#### Action item
When you reach the line containing "have hx₁0 : x₁" in the data below, begin returning lines exactly as written, and stop once the line containing "s(pt i r, pt (i + 1) r) = e := by" has been returned.

[Collected data entries]

import Summits.CriticalPhenomena.CardyFormulaZ2.Theorems.StripClusterRates.Negative.KacFromAboveFalse
import Literature.Probability.Percolation.HalfSpaceBrickUp
import Literature.Probability.Percolation.RSWLemma

/-!
# `StripClusterRates` (stmt-CriticalPhenomena-13878): the width-1 two-cluster rate is EXACTLY
# `γ₂(1) = 3 log 2` — the bound `rateTwo_le` is attained

Negative/tightness lemma for the crux `StripClusterRates` (cdisprove unit, cycle 2). In the two-row
strip `[0,m]×[0,1]` two open left–right crossings lying in distinct open clusters of the rectangle
are forced to be the two full rows with every rung closed (`twoClusterEvent_width_one_subset`):
each column `{(i,0),(i,1)}` is visited by both crossings, at distinct vertices (a shared vertex or
an open rung would merge the clusters), and between consecutive columns the only passages are the
two horizontal edges, one per crossing. Hence `p₂(m,1) = 2^{-(3m+1)}` exactly (`pTwo_width_one`),
`-log p₂(m,1)/m = (3m+1) log 2/m` and `γ₂(1) = 3 log 2` (`rateTwo_width_one`,
`rateTwo_width_one_unique`): the explicit-configuration bound `γ₂(n) ≤ 3 log 2` of
`KacFromAboveFalse` cannot be improved uniformly in `n`, and `1·γ₂(1) = 2.0794… < 2π`.
-/

noncomputable section

open MeasureTheory Filter Topology
open Literature.Probability.LatticeModels Literature.Probability.Percolation

namespace Summit.CriticalPhenomena.CardyFormulaZ2.Theorems.StripClusterRates.Negative

open Summit.CriticalPhenomena.CardyFormulaZ2.Theses.CardyBoundaryCoulombGas (StripClusterRates)

/-! ## §1 Lattice-walk bookkeeping -/

/-- A lattice walk from column `≤ i` to column `≥ i + 1` contains a step from column `i` to column
`i + 1`, which is horizontal. [folklore] -/
theorem exists_step_across {u v : Site 2} (P : (zdGraph 2).Walk u v) (i : ℤ) (hu : u 0 ≤ i)
    (hv : i + 1 ≤ v 0) :
    ∃ a b : Site 2, a ∈ P.support ∧ b ∈ P.support ∧ s(a, b) ∈ P.edges ∧
      a 0 = i ∧ b 0 = i + 1 ∧ b 1 = a 1 := by
  induction P with
  | nil => omega
  | cons hadj P ih =>
    rename_i u w v
    have hcases := (zdGraph_two_adj_iff u w).1 hadj
    by_cases h : u 0 = i ∧ w 0 = i + 1
    · refine ⟨u, w, by simp, by simp, by simp, h.1, h.2, ?_⟩
      rcases hcases with ⟨-, h1⟩ | ⟨-, h1⟩ | ⟨-, h0⟩ | ⟨-, h0⟩
      · exact h1
      · exact h1
      · omega
      · omega
    · have hw : w 0 ≤ i := by
        rcases hcases with ⟨h0, -⟩ | ⟨h0, -⟩ | ⟨-, h0⟩ | ⟨-, h0⟩
        · by_contra hlt
          exact h ⟨by omega, by omega⟩
        · omega
        · omega
        · omega
      obtain ⟨a, b, ha, hb, he, ha0, hb0, hb1⟩ := ih hw hv
      exact ⟨a, b, by simp [ha], by simp [hb], by simp [he], ha0, hb0, hb1⟩

/-- In the two-row strip a vertex in column `i` is `(i,0)` or `(i,1)`. [folklore] -/
theorem eq_pt_or_eq_pt_of_mem_rectangle_one {m : ℕ} {z : Site 2}
    (hz : z ∈ (rectangle m 1 : Set (Site 2))) : z = pt (z 0) 0 ∨ z = pt (z 0) 1 := by
  simp only [Finset.mem_coe, mem_rectangle_iff] at hz
  have h01 : z 1 = 0 ∨ z 1 = 1 := by omega
  rcases h01 with h | h
  · left; ext k; fin_cases k <;> simp [pt, h]
  · right; ext k; fin_cases k <;> simp [pt, h]

/-! ## §2 The two-cluster event at width 1 is the ladder configuration -/

/-- **Width 1: two distinct spanning clusters force the ladder configuration** (rows `0`, `1`
open, all `m+1` rungs closed), for lattice configurations. [folklore] -/
theorem twoClusterEvent_width_one_subset {m : ℕ} {ω : BondConfig (Site 2)}
    (hωE : ω ⊆ (zdGraph 2).edgeSet) (hω : ω ∈ twoClusterEvent m 1) : ω ∈ ladderEvent m := by
  classical
  obtain ⟨x₁, hx₁, y₁, hy₁, x₂, hx₂, y₂, hy₂, h₁, h₂, h₁₂⟩ := hω
  obtain ⟨P₁, hS₁, hE₁⟩ := exists_walk_of_mem_openConnIn hωE h₁
  obtain ⟨P₂, hS₂, hE₂⟩ := exists_walk_of_mem_openConnIn hωE h₂
  -- a shared vertex merges the two clusters
  have key : ∀ z, z ∈ P₁.support → z ∈ P₂.support → False := fun z hz₁ hz₂ =>
    h₁₂ (PlanarDuality.openConnIn_trans (mem_openConnIn_of_mem_support P₁ hS₁ hE₁ hz₁)
      (by rw [openConnIn_comm]; exact mem_openConnIn_of_mem_support P₂ hS₂ hE₂ hz₂))
  -- an open edge between the two walks merges the two clusters
  have key' : ∀ z₁ z₂, z₁ ∈ P₁.support → z₂ ∈ P₂.support → s(z₁, z₂) ∈ ω → False := by
    intro z₁ z₂ hz₁ hz₂ he
    by_cases hne : z₁ = z₂
    · subst hne; exact key z₁ hz₁ hz₂
    exact h₁₂ (PlanarDuality.openConnIn_trans
      (PlanarDuality.openConnIn_trans (mem_openConnIn_of_mem_support P₁ hS₁ hE₁ hz₁)
        (openConnIn_of_adj (hS₁ z₁ hz₁) (hS₂ z₂ hz₂) he hne))
      (by rw [openConnIn_comm]; exact mem_openConnIn_of_mem_support P₂ hS₂ hE₂ hz₂))
  have hx₁0 : x₁ 0 = 0 := (Finset.mem_filter.1 (Finset.mem_coe.1 hx₁)).2
  have hx₂0 : x₂ 0 = 0 := (Finset.mem_filter.1 (Finset.mem_coe.1 hx₂)).2
  have hy₁0 : y₁ 0 = m := (Finset.mem_filter.1 (Finset.mem_coe.1 hy₁)).2
  have hy₂0 : y₂ 0 = m := (Finset.mem_filter.1 (Finset.mem_coe.1 hy₂)).2
  refine ⟨?_, ?_⟩
  · -- the two rows are open
    intro e he
    simp only [ladderRows, bottomRowEdges, rowOneEdges, Finset.coe_union, Finset.coe_image,
      Finset.coe_range, Set.mem_union, Set.mem_image, Set.mem_Iio] at he
    -- e = s(pt i r, pt (i+1) r) with i < m, r ∈ {0, 1}
    obtain ⟨i, r, hi, hr, rfl⟩ : ∃ (i : ℕ) (r : ℤ), i < m ∧ (r = 0 ∨ r = 1) ∧
        s(pt i r, pt (i + 1) r) = e := by
      rcases he with ⟨i, hi, rfl⟩ | ⟨i, hi, rfl⟩
      · exact ⟨i, 0, hi, Or.inl rfl, rfl⟩
      · exact ⟨i, 1, hi, Or.inr rfl, rfl⟩
    by_contra heω
    obtain ⟨a, b, ha, hb, hab, ha0, hb0, hb1⟩ := exists_step_across P₁ i (by omega) (by omega)
    obtain ⟨a', b', ha', hb', hab', ha0', hb0', hb1'⟩ := exists_step_across P₂ i (by omega) (by omega)
    -- a step across column `i` along an open edge runs in the other row `1 - r`
    have row_of_step : ∀ {c d : Site 2}, c ∈ (rectangle m 1 : Set (Site 2)) → c 0 = i →
        d 0 = i + 1 → d 1 = c 1 → s(c, d) ∈ ω → c = pt i (1 - r) := by
      intro c d hcR hc0 hd0 hd1 hcd
      simp only [Finset.mem_coe, mem_rectangle_iff] at hcR
      have hc1 : c 1 ≠ r := by
        intro h
        apply heω
        have hc : c = pt i r := by ext k; fin_cases k <;> simp [pt, hc0, h]
        have hd : d = pt (i + 1) r := by ext k; fin_cases k <;> simp [pt, hd0, hd1, h]
        rw [← hc, ← hd]; exact hcd
      have hc1' : c 1 = 1 - r := by
        obtain ⟨-, -, h0, h1⟩ := hcR
        rcases hr with rfl | rfl <;> omega
      ext k; fin_cases k
      · simp [pt, hc0]
      · simp [pt, hc1']
    have hae : a = pt i (1 - r) := row_of_step (hS₁ a ha) ha0 hb0 hb1 (hE₁ _ hab)
    have hae' : a' = pt i (1 - r) := row_of_step (hS₂ a' ha') ha0' hb0' hb1' (hE₂ _ hab')
    exact key a ha (by rw [hae, ← hae']; exact ha')
  · -- the rungs are closed
    intro e he heω
    simp only [rungEdges, Finset.mem_image, Finset.mem_range] at he
    obtain ⟨i, hi, rfl⟩ := he
    obtain ⟨z₁, hz₁, hz₁0⟩ := exists_mem_support_apply_eq P₁ 0 i (by omega) (by omega)
    obtain ⟨z₂, hz₂, hz₂0⟩ := exists_mem_support_apply_eq P₂ 0 i (by omega) (by omega)
    rcases eq_pt_or_eq_pt_of_mem_rectangle_one (hS₁ z₁ hz₁) with h1 | h1 <;>
      rcases eq_pt_or_eq_pt_of_mem_rectangle_one (hS₂ z₂ hz₂) with h2 | h2 <;>
      rw [hz₁0] at h1 <;> rw [hz₂0] at h2
    · exact key z₁ hz₁ (by rw [h1, ← h2]; exact hz₂)
    · exact key' z₁ z₂ hz₁ hz₂ (by rw [h1, h2]; exact heω)
    · exact key' z₁ z₂ hz₁ hz₂ (by rw [h1, h2, Sym2.eq_swap]; exact heω)
    · exact key z₁ hz₁ (by rw [h1, ← h2]; exact hz₂)


/-! ## §3 The exact probability of the ladder configuration -/

/-- `i ↦ (i, j)` is injective on naturals. [folklore] -/
theorem pt_natCast_injective (j : ℤ) : Function.Injective fun i : ℕ => pt i j := by
  intro i i' h
  have := congr_fun h 0
  simpa [pt] using this

/-- There are exactly `m + 1` rungs. [folklore] -/
theorem card_rungEdges (m : ℕ) : (rungEdges m).card = m + 1 := by
  rw [rungEdges, Finset.card_image_of_injective _ ?_, Finset.card_range]
  intro i i' h
  have h' := Sym2.eq_iff.1 h
  rcases h' with ⟨h0, -⟩ | ⟨h0, -⟩
  · exact pt_natCast_injective 0 h0
  · have := congr_fun h0 1; simp [pt] at this

/-- A row of `m` horizontal edges has exactly `m` edges. [folklore] -/
theorem card_image_rowEdges (m : ℕ) (j : ℤ) :
    ((Finset.range m).image fun i : ℕ => s(pt i j, pt (i + 1) j)).card = m := by
  rw [Finset.card_image_of_injective _ ?_, Finset.card_range]
  intro i i' h
  have h' := Sym2.eq_iff.1 h
  rcases h' with ⟨h0, -⟩ | ⟨h0, h1⟩
  · exact pt_natCast_injective j h0
  · have e0 := congr_fun h0 0; have e1 := congr_fun h1 0
    simp [pt] at e0 e1; omega

/-- Rows `0` and `1` are disjoint edge sets. [folklore] -/
theorem disjoint_bottomRowEdges_rowOneEdges (m : ℕ) : Disjoint (bottomRowEdges m) (rowOneEdges m) := by
  rw [Finset.disjoint_left]
  intro e he he'
  simp only [bottomRowEdges, rowOneEdges, Finset.mem_image, Finset.mem_range] at he he'
  obtain ⟨i, -, rfl⟩ := he
  obtain ⟨i', -, h⟩ := he'
  rcases Sym2.eq_iff.1 h with ⟨h0, -⟩ | ⟨h0, -⟩
  · have := congr_fun h0 1; simp [pt] at this
  · have := congr_fun h0 1; simp [pt] at this

/-- There are exactly `2m` row edges in the ladder. [folklore] -/
theorem card_ladderRows (m : ℕ) : (ladderRows m).card = 2 * m := by
  rw [ladderRows, Finset.card_union_of_disjoint (disjoint_bottomRowEdges_rowOneEdges m)]
  have h0 := card_image_rowEdges m 0
  have h1 := card_image_rowEdges m 1
  simp only [bottomRowEdges, rowOneEdges] at *
  rw [h0, h1]; ring

/-- Rungs are lattice edges. [folklore] -/
theorem rungEdges_subset_edgeSet (m : ℕ) :
    (↑(rungEdges m) : Set (Sym2 (Site 2))) ⊆ (zdGraph 2).edgeSet := by
  intro e he
  simp only [rungEdges, Finset.coe_image, Finset.coe_range, Set.mem_image, Set.mem_Iio] at he
  obtain ⟨i, -, rfl⟩ := he
  rw [SimpleGraph.mem_edgeSet, zdGraph_adj_iff]
  refine ⟨1, Or.inl ?_⟩
  ext k; fin_cases k <;> simp [pt]

/-- **`P[ladder] = 2^{-(3m+1)}` exactly.** [folklore] -/
theorem ladderEvent_eq (m : ℕ) :
    (bondPercolation (zdGraph 2) half).real (ladderEvent m) = (1 / 2 : ℝ) ^ (3 * m + 1) := by
  have hA := determinedBy_ladderRows m
  have hB := determinedBy_forall_notMem (V := Site 2) (rungEdges m)
  rw [ladderEvent, bondPercolation_real_inter_of_disjoint (zdGraph 2) half
    (disjoint_ladderRows_rungEdges m) hA hB hA.measurableSet_of_finset (measurableSet_forall_notMem _),
    bondPercolation_real_setOf_subset _ half _ (ladderRows_subset_edgeSet m),
    BGN.bondPercolation_real_forall_notMem_eq _ half _ (rungEdges_subset_edgeSet m), card_ladderRows,
    card_rungEdges, coe_half]
  norm_num
  rw [← pow_add]; ring_nf

/-! ## §4 The exact width-1 two-cluster probability and rate -/

/-- **`p₂(m,1) ≤ 2^{-(3m+1)}`** (the two-cluster event is a.s. contained in the ladder event). [folklore] -/
theorem pTwo_width_one_le (m : ℕ) : pTwo m 1 ≤ (1 / 2 : ℝ) ^ (3 * m + 1) := by
  rw [← ladderEvent_eq]
  refine ENNReal.toReal_mono (measure_ne_top _ _) (measure_mono_ae ?_)
  filter_upwards [ae_subset_edgeSet (zdGraph 2) half] with ω hω h
  exact twoClusterEvent_width_one_subset hω h

/-- **`p₂(m,1) = 2^{-(3m+1)}` exactly.** [folklore] -/
theorem pTwo_width_one (m : ℕ) : pTwo m 1 = (1 / 2 : ℝ) ^ (3 * m + 1) :=
  le_antisymm (pTwo_width_one_le m) (pTwo_ge le_rfl)

/-- The width-1 rate sequence in closed form: `-log p₂(m,1)/m = (3m+1) log 2 / m`. [folklore] -/
theorem rateSeqTwo_width_one (m : ℕ) : rateSeqTwo 1 m = (3 * m + 1 : ℝ) * Real.log 2 / m := by
  simp only [rateSeqTwo, pTwo_width_one, Real.log_pow, one_div, Real.log_inv]
  push_cast; ring

/-- **The exact width-1 two-cluster rate: `γ₂(1) = 3 log 2 = log 8 = 2.0794…`.** [folklore] -/
theorem rateTwo_width_one : Tendsto (rateSeqTwo 1) atTop (𝓝 (3 * Real.log 2)) := by
  have h1 : Tendsto (fun m : ℕ ↦ 3 * Real.log 2 + Real.log 2 / (m : ℝ)) atTop
      (𝓝 (3 * Real.log 2 + 0)) :=
    tendsto_const_nhds.add (tendsto_const_nhds.div_atTop tendsto_natCast_atTop_atTop)
  rw [add_zero] at h1
  refine h1.congr' ?_
  filter_upwards [eventually_ge_atTop 1] with m hm
  rw [rateSeqTwo_width_one]
  have : (m : ℝ) ≠ 0 := by exact_mod_cast Nat.one_le_iff_ne_zero.mp hm
  field_simp

/-- TIGHTNESS of `rateTwo_le` at `n = 1`: any limit of `-log p₂(m,1)/m` IS `3 log 2`. [folklore] -/
theorem rateTwo_width_one_unique {γ : ℝ} (h : Tendsto (rateSeqTwo 1) atTop (𝓝 γ)) :
    γ = 3 * Real.log 2 :=
  tendsto_nhds_unique h rateTwo_width_one

/-- In the language of the crux: every pair of rate functions `γ₁, γ₂` witnessing
`StripClusterRates` has `γ₂ 1 = 3 log 2` (so `1 · γ₂ 1 = 2.079… < 2π = 6.283…`: the approach to the
Kac value `2π` starts strictly below it). [folklore] -/
theorem stripClusterRates_gammaTwo_one {γ₁ γ₂ : ℕ → ℝ}
    (h : (∀ n : ℕ, 1 ≤ n → Tendsto (rateSeqOne n) atTop (𝓝 (γ₁ n))) ∧
      (∀ n : ℕ, 1 ≤ n → Tendsto (rateSeqTwo n) atTop (𝓝 (γ₂ n))) ∧
      Tendsto (fun n : ℕ ↦ (n : ℝ) * γ₁ n) atTop (𝓝 (Real.pi / 3)) ∧
      Tendsto (fun n : ℕ ↦ (n : ℝ) * γ₂ n) atTop (𝓝 (2 * Real.pi))) :
    γ₂ 1 = 3 * Real.log 2 :=
  rateTwo_width_one_unique (h.2.1 1 le_rfl)

end Summit.CriticalPhenomena.CardyFormulaZ2.Theorems.StripClusterRates.Negative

#### Reply to the task
  have hx₁0 : x₁ 0 = 0 := (Finset.mem_filter.1 (Finset.mem_coe.1 hx₁)).2
  have hx₂0 : x₂ 0 = 0 := (Finset.mem_filter.1 (Finset.mem_coe.1 hx₂)).2
  have hy₁0 : y₁ 0 = m := (Finset.mem_filter.1 (Finset.mem_coe.1 hy₁)).2
  have hy₂0 : y₂ 0 = m := (Finset.mem_filter.1 (Finset.mem_coe.1 hy₂)).2
  refine ⟨?_, ?_⟩
  · -- the two rows are open
    intro e he
    simp only [ladderRows, bottomRowEdges, rowOneEdges, Finset.coe_union, Finset.coe_image,
      Finset.coe_range, Set.mem_union, Set.mem_image, Set.mem_Iio] at he
    -- e = s(pt i r, pt (i+1) r) with i < m, r ∈ {0, 1}
    obtain ⟨i, r, hi, hr, rfl⟩ : ∃ (i : ℕ) (r : ℤ), i < m ∧ (r = 0 ∨ r = 1) ∧
        s(pt i r, pt (i + 1) r) = e := by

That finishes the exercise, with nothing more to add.